I made a script to search a huge csv file and find the desired fields to print, store them into an array, and then passed this array into awk to print them thanks to an answer found here:
awk -F, \
-v _sourcefile="$i" \
-v title="\"${k}\"" \
-v box="_${j}_" \
-v score="$dock_score_column" \
-v xp_terms_columns="${xp_terms_columns[*]}" \
'
BEGIN {
nxp = split(xp_terms_columns,xp," ")
nfmt = split("%-8s %s %9s %9s %8s %10s %7s %10s %16s %14s %9s %11s %9s %9s %12s %7s %6s %7s",fmt," ")
}
($title_column ~ title) && ($source_column ~ _sourcefile) && ($source_column ~ box) {
if ( $xp[6] ~ / / ) { # <-- Here's the problem
printf "%-8s", $score
exit 0
}
else {
}
($title_column ~ title) && ($source_column ~ _sourcefile) && ($source_column ~ box)
{
printf "%-8s =", $score
for ( i=1; i<=nxp; i++ ) {
printf ("%s" fmt[i]), OFS, $(xp[i])
}
print ""
}
' "$file"
The problem is that the if statement should prevent empty or blank fields from being printed, and jump to the print $score step ignoring the else.
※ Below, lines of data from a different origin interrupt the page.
import Summits.Parity.GeneralizedHardyLittlewood.Theorems.GreenTaoLevelTwoGITwoCyclicInverseBSGPathsThreePrelims

/-!
# Route `GreenTaoLevelTwo`, crux `GITwo` (stmt-Parity-21275), line `birth`, stub `stub_cyclicInverse`:
# towards Balog–Szemerédi–Gowers — paths of length three (assembly)

Seventh helper file toward the XL stub `stub_cyclicInverse` (B. Green, T. Tao, arXiv:math/0503014,
Thm. 68 = PEMS 51 (2008) Thm. 12.8), continuing the Balog–Szemerédi–Gowers brick (arXiv Thm. 25).
From the preliminaries (`…BSGPathsThreePrelims`: high-degree restriction, dependent random choice in
vertex form, pruning, rich right vertices, path counting) we assemble the **paths of length three
lemma**: for a bipartite edge finset `E ⊆ A × B` with `#E ≥ #A·#B/K` (`K ≥ 1`, `A, B` nonempty)
there are `A' ⊆ A`, `B' ⊆ B` with `#A' ≥ #A/(12K²)`, `#B' ≥ #B/(4K)` such that every pair
`(a, b) ∈ A' × B'` is joined by at least `#A·#B/(2¹⁵K⁶)` paths `a — b₁ — a₁ — b`
(`exists_paths_of_length_three`).  Constants: `ε = 1/(32K)` in the dependent random choice,
poor threshold `#B/(256K³)`.

Next (not here): the BSG count — with `E` the popular-sum graph of `…BSGPopular`, each path gives
`(#A/2K)³` sextuples representing `a + b`, whence `|A' + B'| ≤ 2¹⁸K⁹ #A` and, by Ruzsa's triangle
inequality (Mathlib), `|A' − A'| ≪ K^{O(1)} |A'|` = arXiv Thm. 25.

References: [GreenTao2008U3Inverse] arXiv:math/0503014 Thm. 25; W. T. Gowers, GAFA 8 (1998) §7;
T. Tao, V. Vu, *Additive Combinatorics*, §2.5, §6.4.
-/

namespace Summit.Parity.GeneralizedHardyLittlewood.GreenTaoLevelTwoGITwoCyclicInverse

open Finset

variable {α β : Type*} [DecidableEq α] [DecidableEq β]

/-! ### Step F: assembly -/

set_option maxHeartbeats 400000 in
/-- **Paths of length three.** Let `E ⊆ A × B` be a bipartite edge finset with `#E ≥ #A·#B/K`,
`K ≥ 1`, `A, B` nonempty.  Then there are `A' ⊆ A` and `B' ⊆ B` with `#A' ≥ #A/(12K²)`,
`#B' ≥ #B/(4K)` such that every `(a, b) ∈ A' × B'` is joined by at least `#A·#B/(2¹⁵K⁶)` paths
`a — b₁ — a₁ — b` in `E`. [cite: GreenTao2008U3Inverse, Thm. 25 (graph-theoretic heart of the proof)] -/
theorem exists_paths_of_length_three (A : Finset α) (B : Finset β) (E : Finset (α × β))
    (hEA : ∀ e ∈ E, e.1 ∈ A) (hEB : ∀ e ∈ E, e.2 ∈ B) (hA : A.Nonempty) (hB : B.Nonempty)
    {K : ℝ} (hK : 1 ≤ K) (hcard : (#A : ℝ) * #B / K ≤ #E) :
    ∃ A' ⊆ A, ∃ B' ⊆ B, (#A : ℝ) / (12 * K ^ 2) ≤ #A' ∧ (#B : ℝ) / (4 * K) ≤ #B' ∧
      ∀ a ∈ A', ∀ b ∈ B',
        (#A : ℝ) * #B / (2 ^ 15 * K ^ 6) ≤
          #{q ∈ B ×ˢ A | (a, q.1) ∈ E ∧ (q.2, q.1) ∈ E ∧ (q.2, b) ∈ E} := by
  have hK0 : 0 < K := lt_of_lt_of_le one_pos hK
  have hApos : (0 : ℝ) < #A := by exact_mod_cast hA.card_pos
  have hBpos : (0 : ℝ) < #B := by exact_mod_cast hB.card_pos
  -- Step A: high-degree part (opaque abbreviations `E0`, `A0`)
  obtain ⟨E0, hE0⟩ : ∃ E0 : Finset (α × β),
      E0 = {e ∈ E | (#B : ℝ) / (2 * K) ≤ #{e' ∈ E | e'.1 = e.1}} := ⟨_, rfl⟩
  obtain ⟨A0, hA0⟩ : ∃ A0 : Finset α,
      A0 = {a ∈ A | (#B : ℝ) / (2 * K) ≤ #{e' ∈ E | e'.1 = a}} := ⟨_, rfl⟩
  have hE0E : E0 ⊆ E := by rw [hE0]; exact filter_subset _ E
  have hE0A0 : ∀ e ∈ E0, e.1 ∈ A0 := fun e he => by
    rw [hE0, mem_filter] at he
    rw [hA0, mem_filter]
    exact ⟨hEA e he.1, he.2⟩
  have hE0B : ∀ e ∈ E0, e.2 ∈ B := fun e he => hEB e (hE0E he)
  have hA0A : A0 ⊆ A := by rw [hA0]; exact filter_subset _ A
  have hcardE0 : (#A : ℝ) * #B / (2 * K) ≤ #E0 := by
    rw [hE0]; exact card_edges_highDeg_ge A B E hEA hK0 hcard
  have hdegA0 : ∀ a ∈ A0, (#B : ℝ) / (2 * K) ≤ #{e ∈ E0 | e.1 = a} := by
    intro a ha
    rw [hA0, mem_filter] at ha
    have heq : #{e ∈ E0 | e.1 = a} = #{e ∈ E | e.1 = a} := by
      congr 1; ext e
      rw [mem_filter, mem_filter, hE0, mem_filter]
      constructor
      · rintro ⟨⟨he, -⟩, hea⟩; exact ⟨he, hea⟩
      · rintro ⟨he, hea⟩; exact ⟨⟨he, by rw [hea]; exact ha.2⟩, hea⟩
    rw [heq]; exact ha.2
  -- `#A0 ≥ #A/(2K)`
  have hA0card : (#A : ℝ) / (2 * K) ≤ #A0 := by
    have h1 : #E0 ≤ #A0 * #B := by
      rw [← card_product]
      exact card_le_card fun e he => mem_product.mpr ⟨hE0A0 e he, hE0B e he⟩
    have h2 : (#E0 : ℝ) ≤ #A0 * #B := by exact_mod_cast h1
    have h3 : (#A : ℝ) / (2 * K) * #B ≤ #A0 * #B := by
      calc (#A : ℝ) / (2 * K) * #B = #A * #B / (2 * K) := by ring
        _ ≤ _ := hcardE0.trans h2
    exact le_of_mul_le_mul_right h3 hBpos
  -- Step B: dependent random choice on `E0 ⊆ A0 × B` with constant `2K` and `ε = 1/(32K)`
  have hcard0 : (#A0 : ℝ) * #B / (2 * K) ≤ #E0 := by
    refine le_trans ?_ hcardE0
    have : (#A0 : ℝ) ≤ #A := by exact_mod_cast card_le_card hA0A
    rw [div_le_div_iff_of_pos_right (by positivity)]
    exact mul_le_mul_of_nonneg_right this hBpos.le
  have hε : (0 : ℝ) < 1 / (32 * K) := by positivity
  have h2K : (0 : ℝ) < 2 * K := by positivity
  obtain ⟨b₀, -, hA1sq, hpoor⟩ :=
    exists_vertex_many_rich_pairs_nbhd A0 B E0 hE0A0 hE0B hB h2K hε hcard0
  obtain ⟨A1, hA1⟩ : ∃ A1 : Finset α, A1 = {a ∈ A0 | (a, b₀) ∈ E0} := ⟨_, rfl⟩
  obtain ⟨γB, hγB⟩ : ∃ γB : ℝ, γB = 1 / (32 * K) / (2 * (2 * K) ^ 2) * #B := ⟨_, rfl⟩
  rw [← hA1, ← hγB] at hpoor
  rw [← hA1] at hA1sq
  obtain ⟨R, hR⟩ : ∃ R : Finset (α × α), R = {p ∈ A1 ×ˢ A1 |
      (#{b' ∈ B | (p.1, b') ∈ E0 ∧ (p.2, b') ∈ E0} : ℝ) < γB} := ⟨_, rfl⟩
  rw [← hR] at hpoor
  have hA1A0 : A1 ⊆ A0 := by rw [hA1]; exact filter_subset _ A0
  have hRsub : R ⊆ A1 ×ˢ A1 := by rw [hR]; exact filter_subset _ _
  -- `#A1 ≥ #A0/(3K) ≥ #A/(6K²)`
  have hA1card : (#A0 : ℝ) ≤ 3 * K * #A1 := by
    have h1 : (#A0 : ℝ) ^ 2 ≤ (3 * K * #A1) ^ 2 := by
      have h := hA1sq
      rw [div_le_iff₀ (by positivity)] at h
      nlinarith [sq_nonneg (#A1 : ℝ), sq_nonneg K]
    exact le_of_pow_le_pow_left₀ two_ne_zero (by positivity) h1
  have hA1card' : (#A : ℝ) / (6 * K ^ 2) ≤ #A1 := by
    rw [div_le_iff₀ (by positivity)]
    rw [div_le_iff₀ (by positivity)] at hA0card
    nlinarith
  -- Step C: prune
  obtain ⟨T, hT⟩ : ∃ T : Finset α,
      T = {a ∈ A1 | (#{p ∈ R | p.1 = a} : ℝ) ≤ 2 * (1 / (32 * K)) * #A1} := ⟨_, rfl⟩
  have hTcard : (#A1 : ℝ) ≤ 2 * #T := by
    rw [hT]; exact two_mul_card_prune_ge A1 R hRsub hpoor
  have hTA1 : T ⊆ A1 := by rw [hT]; exact filter_subset _ A1
  have hTA0 : T ⊆ A0 := hTA1.trans hA1A0
  have hTcard' : (#A : ℝ) / (12 * K ^ 2) ≤ #T := by
    have : (#A : ℝ) / (12 * K ^ 2) = (#A : ℝ) / (6 * K ^ 2) / 2 := by ring
    rw [this]; linarith
  have hTne : T.Nonempty := by
    rw [← card_pos, ← Nat.cast_pos (α := ℝ)]
    exact lt_of_lt_of_le (by positivity) hTcard'
  -- Step D: rich right vertices
  obtain ⟨B', hB'⟩ : ∃ B' : Finset β,
      B' = {b ∈ B | (#T : ℝ) / (4 * K) ≤ #{a ∈ T | (a, b) ∈ E0}} := ⟨_, rfl⟩
  have hB'card : (#B : ℝ) / (4 * K) ≤ #B' := by
    rw [hB']; exact card_richRight_ge T B E0 hE0B hTne hK0 fun a ha => hdegA0 a (hTA0 ha)
  have hB'B : B' ⊆ B := by rw [hB']; exact filter_subset _ B
  refine ⟨T, hTA0.trans hA0A, B', hB'B, hTcard', hB'card, fun a ha b hb => ?_⟩
  -- Step E: paths from `a ∈ T` to `b ∈ B'`
  have haA1 : a ∈ A1 := hTA1 ha
  have hbdeg : (#T : ℝ) / (4 * K) ≤ #{a₁ ∈ T | (a₁, b) ∈ E0} := by
    rw [hB', mem_filter] at hb; exact hb.2
  obtain ⟨Nb, hNb⟩ : ∃ Nb : Finset α, Nb = {a₁ ∈ T | (a₁, b) ∈ E0} := ⟨_, rfl⟩
  rw [← hNb] at hbdeg
  obtain ⟨N, hN⟩ : ∃ N : Finset α,
      N = {a₁ ∈ Nb | γB ≤ #{b' ∈ B | (a, b') ∈ E0 ∧ (a₁, b') ∈ E0}} := ⟨_, rfl⟩
  -- poor partners of `a` inside `Nb`
  have hpoorA : (#{a₁ ∈ Nb | ¬ γB ≤ #{b' ∈ B | (a, b') ∈ E0 ∧ (a₁, b') ∈ E0}} : ℝ) ≤
      2 * (1 / (32 * K)) * #A1 := by
    have ha' := ha
    rw [hT, mem_filter] at ha'
    refine le_trans ?_ ha'.2
    have : #{a₁ ∈ Nb | ¬ γB ≤ #{b' ∈ B | (a, b') ∈ E0 ∧ (a₁, b') ∈ E0}} ≤
        #{p ∈ R | p.1 = a} := by
      refine Finset.card_le_card_of_injOn (fun a₁ => (a, a₁)) ?_ ?_
      · intro a₁ ha₁
        rw [mem_coe, mem_filter] at ha₁ ⊢
        obtain ⟨hNb₁, hlt⟩ := ha₁
        have ha₁T : a₁ ∈ T := by rw [hNb, mem_filter] at hNb₁; exact hNb₁.1
        refine ⟨?_, rfl⟩
        rw [hR, mem_filter, mem_product]
        exact ⟨⟨haA1, hTA1 ha₁T⟩, not_le.mp hlt⟩
      · intro a₁ _ a₁' _ h
        exact congrArg Prod.snd h
    exact_mod_cast this
  have hNcard : (#T : ℝ) / (8 * K) ≤ #N := by
    have hsplit := Finset.card_filter_add_card_filter_not
      (s := Nb) (fun a₁ => γB ≤ #{b' ∈ B | (a, b') ∈ E0 ∧ (a₁, b') ∈ E0})
    have h1 : (#Nb : ℝ) =
        #N + #{a₁ ∈ Nb | ¬ γB ≤ #{b' ∈ B | (a, b') ∈ E0 ∧ (a₁, b') ∈ E0}} := by
      rw [hN]; exact_mod_cast hsplit.symm
    have h3 : 2 * (1 / (32 * K)) * (#A1 : ℝ) ≤ #T / (8 * K) := by
      rw [show 2 * (1 / (32 * K)) * (#A1 : ℝ) = #A1 / (16 * K) by ring]
      rw [div_le_div_iff₀ (by positivity) (by positivity)]
      nlinarith
    have h4 : (#T : ℝ) / (4 * K) = #T / (8 * K) + #T / (8 * K) := by ring
    linarith
  -- count paths in `E0` through `N`, then pass to `E`
  have hNA0 : N ⊆ A0 := fun x hx => by
    rw [hN, mem_filter, hNb, mem_filter] at hx
    exact hTA0 hx.1.1
  have hNadj : ∀ a₁ ∈ N, (a₁, b) ∈ E0 := fun x hx => by
    rw [hN, mem_filter, hNb, mem_filter] at hx
    exact hx.1.2
  have hpaths0 := sum_codeg_le_card_paths A0 B E0 a b N hNA0 hNadj
  have hsumN : (#N : ℝ) * γB ≤ ∑ a₁ ∈ N, (#{b₁ ∈ B | (a, b₁) ∈ E0 ∧ (a₁, b₁) ∈ E0} : ℝ) := by
    rw [← nsmul_eq_mul, ← sum_const]
    refine sum_le_sum fun a₁ ha₁ => ?_
    rw [hN, mem_filter] at ha₁
    exact ha₁.2
  have hmono : #{q ∈ B ×ˢ A0 | (a, q.1) ∈ E0 ∧ (q.2, q.1) ∈ E0 ∧ (q.2, b) ∈ E0} ≤
      #{q ∈ B ×ˢ A | (a, q.1) ∈ E ∧ (q.2, q.1) ∈ E ∧ (q.2, b) ∈ E} := by
    refine card_le_card fun q hq => ?_
    rw [mem_filter, mem_product] at hq ⊢
    exact ⟨⟨hq.1.1, hA0A hq.1.2⟩, hE0E hq.2.1, hE0E hq.2.2.1, hE0E hq.2.2.2⟩
  have hγB' : γB = #B / (256 * K ^ 3) := by rw [hγB]; field_simp; ring
  have hγ0 : 0 ≤ γB := by rw [hγB']; positivity
  calc (#A : ℝ) * #B / (2 ^ 15 * K ^ 6)
      ≤ #A * #B / (12 * K ^ 2 * (8 * K) * (256 * K ^ 3)) := by
        have hc : (0 : ℝ) < 12 * K ^ 2 * (8 * K) * (256 * K ^ 3) := by positivity
        have hnum : (0 : ℝ) ≤ #A * #B := mul_nonneg (Nat.cast_nonneg _) (Nat.cast_nonneg _)
        have hle : 12 * K ^ 2 * (8 * K) * (256 * K ^ 3) ≤ (2 : ℝ) ^ 15 * K ^ 6 := by
          have e : 12 * K ^ 2 * (8 * K) * (256 * K ^ 3) = (24576 : ℝ) * K ^ 6 := by ring
          rw [e, show (2 : ℝ) ^ 15 = 32768 by norm_num]
          exact mul_le_mul_of_nonneg_right (by norm_num) (pow_pos hK0 6).le
        exact div_le_div_of_nonneg_left hnum hc hle
    _ = (#A / (12 * K ^ 2)) / (8 * K) * (#B / (256 * K ^ 3)) := by
        rw [div_div, div_mul_div_comm]
    _ ≤ (#T : ℝ) / (8 * K) * γB := by
        rw [hγB']; gcongr
    _ ≤ #N * γB := mul_le_mul_of_nonneg_right hNcard hγ0
    _ ≤ ∑ a₁ ∈ N, (#{b₁ ∈ B | (a, b₁) ∈ E0 ∧ (a₁, b₁) ∈ E0} : ℝ) := hsumN
    _ ≤ #{q ∈ B ×ˢ A0 | (a, q.1) ∈ E0 ∧ (q.2, q.1) ∈ E0 ∧ (q.2, b) ∈ E0} := by
        exact_mod_cast hpaths0
    _ ≤ #{q ∈ B ×ˢ A | (a, q.1) ∈ E ∧ (q.2, q.1) ∈ E ∧ (q.2, b) ∈ E} := by
        exact_mod_cast hmono

end Summit.Parity.GeneralizedHardyLittlewood.GreenTaoLevelTwoGITwoCyclicInverse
To explain more easily i'll put down a test output:
#Desired output
XP HBond + Electro + PhobEn + PhobEnHB + LowMW + RotPenal + LipophilicEvdW + PhobEnPairHB + Sitemap + Penalties + PiStack + HBPenal + ExposPenal + PiCat + ClBr + Zpotr
-9,473 = -0,953 -1,133 -2,700 0,000 0,000 0,211 -3,298 0,000 -1,600 0,000 0,000 0,000 0,000 0,000 0,000 0,000
#Desired output if one or more indexes are blanks
XP HBond + Electro + PhobEn + PhobEnHB + LowMW + RotPenal + LipophilicEvdW + PhobEnPairHB + Sitemap + Penalties + PiStack + HBPenal + ExposPenal + PiCat + ClBr + Zpotr
-9,473
This is what the else statement should print IF all the elements in xp exist, unfortunately if the csv has the fields but the values in the records are empty (i.e. "") the script will print something like:
XP HBond + Electro + PhobEn + PhobEnHB + LowMW + RotPenal + LipophilicEvdW + PhobEnPairHB + Sitemap + Penalties + PiStack + HBPenal + ExposPenal + PiCat + ClBr + Zpotr
-7,897 = 0,000
Instead i want it to print only the first number, stored in $score. How can i check whether ALL the arrays' indexes/values exist and are not blank/empty?
EDIT
To make it simpler to explain my problem, i've made a (fake) $file that can be used for testing out possible solutions:
Title,Score,Score-1,Score-2,Score-3,Score-4
foo,4.9,1.2,,,,
This kind of file give me trouble because although no value is specified in record 2 and field 4, 5 or 6, awk still prints out an (empty) line, and stores it inside the array xp. Trying it out by modifying the printf format i found out that the element in the array is empty, but still populated. Also checking it out with nxp it still finds 5 different elements although only 2 numbers are displayed in the example file.
EDIT-2
I wish my real file was this short and simple, i've made an entire other script with the sole purpose of filtering it out and only finding the fields in a specific order so no possible way to print from field a to field b without a problem.